Input A   0 1 1 1 0 1 1 1 1 1 1 1 1 0 0 1 0 1 1 1 (0.75 instead of 0.80)
Input B   1 0 0 1 1 1 1 0 0 1 0 0 1 0 0 1 1 1 0 0 ( exact value of 0.50)
A AND B  0 0 0 1 0 1 1 0 0 1 0 0 1 0 0 1 0 1 0 0 (0.35 instead of 0.40)

The average of the first sequence changes from 0.80 to 0.75 and the result changes from 0.40 to 0.35: not a huge change. In reality, as sequence length grows, the impact of such an error decreases substantially, making this an excellent candidate for computation in emerging technologies where there is a lot of component variation, or when we want to operate a conventional CMOS circuit at extremely low voltages, i.e., where noise margins are minimized. Some logic-level approaches are discussed in [8]. There are also several circuit-level approaches to fault tolerance that incorporate some stochastic approaches (see, e.g., [9]).

Stochastic computation has definitely seen resurgence in recent years, and I expect more to come. In my opinion, the field is far wider than just dealing with sequences of random bits. Rather, it is a way of thinking (quantization in statistics, also related to multiple-valued logic), with intersection with other stochastic techniques such as genetic algorithms and simulated annealing that will lead to new and innovative solutions to problems.
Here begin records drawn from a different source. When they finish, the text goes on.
import Summits.CriticalPhenomena.PercolationContinuityZ3.Theorems.PercNearOneGluingNoHeavyQuantGluedDomination
import HarnessLib

/-!
# QUANT lane R8, T-DEC: LOCAL TRANSFER for the glued-piece slice — the images under `t = {0: 1−q, r: q(1−g), r+k: qg}` of the valid components of
# the first factor (points, giant pairs, HEAVY mid pairs) are DEC at the raised target, hence the ABSORBER HALF and the heavy-pair / giant-pair
# conditions of `LawDec.GluedDominated` hold with the pullback itself (arm-1 gen 58, architect)

builds on p205010 (kernel theorem, internal audit signed; external expert review pending)

Support file (`--supports stmt-CriticalPhenomena-4575`), QUANT lane seat prim-quant-arm-1 (gen 58, architect); memo
`run/shared/lean/prim/quant/prim-quant-arm-1-g58/ARCH-G58.md` §1–§2.  Theorems only; standard axioms, no sorries, no definitions.

THE SINGLE-LAYER ROUTE TO `GluedDominated` (memo §2; census-2 g55's `SliceSingleLayer` transplanted).  A certificate `(α, p)` of `ν_a = gate_a(β ∗ t)` at
`(y, T, j)` (`y = ax`, `T = T₀ + am`, `T₀ = aS`, `m = q(r+kg)`) is to be dominated by taking, at ONE layer `J ≤ B`, the pullback
`Ψ = gluedPullback T q g j r k α p` ITSELF as the price system of the first factor: this needs (i) `Ψ(h) ≤ 0` off the `J`-lows and (ii) the pair
conditions `Ψ(l) ≤ usage·(−Ψ(h))`.  By weak duality, (i)/(ii) for a component `C` of the first factor valid at `(y, T₀, J)` follow as soon as the IMAGE
`C ∗ t` is DEC at `(y, T, j)` ("local transfer").  EXACT CENSUS (memo §1, explore/local_census.py): local transfer holds for every valid component EXCEPT the
tight LIGHT mid pairs `{l, h; γ < y}` with `h + r + k > j` (light WINDOW pairs).  THIS FILE proves the transferring classes that need no case analysis:

* `flowAtT_of_tail_ge` — a probability law whose mass above the layer is `≥ y` has a flow at every target (criterion E).
* **`sdec_glued`** — the glued law `t` alone is SDEC at every floor `x ≤ qg` (its top atom `r+k` is a giant of mass `≥ qg` at every layer below the top);
  `decAtT_glued` — hence DEC at `(y, T′, j′)` for every layer and every target `T′ ≤ m` (`y ≤ qg`, `y(r+k) ≤ m`).
* **`glued_shift_decAtT`** — the image `δ_h ∗ t` of a SELF-SUFFICIENT point (`T ≤ 2h + m`, `h ≤ j`) is DEC at `(y, T, j)` (shift of `decAtT_glued`);
  **`glued_window_decAtT`** — so is the image of any atom `h` with `j < h + r + k` (its top copy is a giant of mass `qg ≥ y`);
  **`glued_giantPair_decAtT`** — and the image of a giant pair `{l, h; γ}`, `j < h`, `y ≤ γ`.
* **`glued_heavyPair_decAtT`** — the image of a HEAVY pair `{l, l+K; γ}` (`y ≤ γ ≤ 1`) is DEC at `(y, T, j)` whenever `T ≤ 2l + Kγ + m` (in particular
  for every heavy component valid at `T₀ = T − am`: credit `2l + Kγ ≥ T₀`): `{l,l+K;γ} ∗ t = δ_l ∗ slice t K γ`, the heavy blob slice of the SDEC law `t`
  (`sdec_slice'`), shifted (`decAtT_shift_two`), target lowered (`decAtT_antitone_target`).
* CONSEQUENCES FOR THE PULLBACK (weak duality `dual_le_of_decAtT` + `glued_functional_eq`): **`gluedPullback_nonpos`** (the ABSORBER HALF: `Ψ(h) ≤ 0` for
  every `h ≤ B` with `T ≤ 2h + m` or `j < h + r + k` — all absorbers of every layer `J ≥ j − r − k`), **`gluedPullback_heavyPair`**
  (`(1−γ)Ψ(l) + γΨ(l+K) ≤ 0` for heavy pairs as above — the pair condition at the minimal heavy gate), **`gluedPullback_giantPair`**
  (`(1−γ)Ψ(l) + γΨ(h) ≤ 0` for `j < h`, `y ≤ γ`).
WHAT THIS LEAVES of the single-layer route (memo §2): the LIGHT deep pairs (`γ < y`, `h + r + k ≤ j`; transfer holds in the census, proof = a light-blob
slice of `t`, cf. `LightTwoBlobDEC`), the light window pairs below the largest cheap atom (LEMMA W analogue), and the gate row for `a < 1`.

HONEST STATUS.  `GluedDominated`, the band, `SiblingStep`, `FarTreeRow` OPEN; RATE class (log\*) / honest sentence unchanged.  [this work].  Nothing here is cited as
a published result.  The gluing rows served [cite: KozmaNitzan2024, Conjecture 3 (p. 15)]; product measure [cite: Grimmett1999, §1.3 p. 10].
-/

noncomputable section

open scoped BigOperators

namespace Summit.CriticalPhenomena.PercolationContinuityZ3.Theorems
namespace Quant

open Finset

namespace LawDec

/-- the point mass `δ_K` -/
local notation3 "δ[" K "]" => (fun k : ℕ => if k = (K : ℕ) then (1 : ℝ) else 0)

/-- the two-point law `{lo, lo+K; g}` = `lo` sure relays and a blob of size `K` at gate `g` -/
local notation3 "TPL[" lo ", " K ", " g "]" => lconv lo K δ[lo] (gate δ[K] g)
If you are interested in learning more about stochastic computation, I suggest an excellent tutorial by Brown and Card [3].

References:
[1] J. Von Neumann, “Probabilistic logics and the synthesis of reliable organisms from unreliable components,” Automata Studies, pp. 43–98, 1956.
[2] B.R. Gaines, “Stochastic Computing Systems”, Advances in Information Systems Science, J.F. Tou, ed., vol. 2, chapter 2, pp. 37-172, New York: Plenum, 1969.
[3] B. Brown and H.C. Card. "Stochastic neural computation. I. Computational elements." IEEE Transactions on Computers, vol. 50, no. 9, pp. 891-905, 2001.
[4] P. Li, W. Qian, D. Lilja, M. Riedel, and K. Bazargan, "Using a two-dimensional finite-state machine for stochastic computation,” IEEE/ACM International Workshop on Logic and Synthesis, 2012.
[5] W. Qian, X. Li, M. Riedel, K. Bazargan, and D. Lilja, "An architecture for fault-tolerant computation with stochastic logic," IEEE Transactions on Computers, vol. 60, no. 1, pp. 93-105, 2010.
[6] V. Gaudet and A.  Rapley, Iterative decoding using stochastic computation, Electronics Letters, vol. 39, pp. 299-301, 2003.
[7] S. Sharifi Tehrani, W. Gross, and S. Mannor, “Stochastic decoding of LDPC codes”, IEEE Communications Letters, vol. 10, no. 10, pp. 716-718, 2006.
[8] V. Shmerko, S. Yanushkevich, and S. Lyshevski, Computer Arithmetics for Nanoelectronics, Taylor & Francis/CRC Press, 2009.
[9] C. Winstead, Y. Tang, E. Boutillon, C. Jego, and M. Jezéquel, “A space-time redundancy technique for embedded stochastic error correction,” International Symposium on Turbo Codes (ISTC), 2012.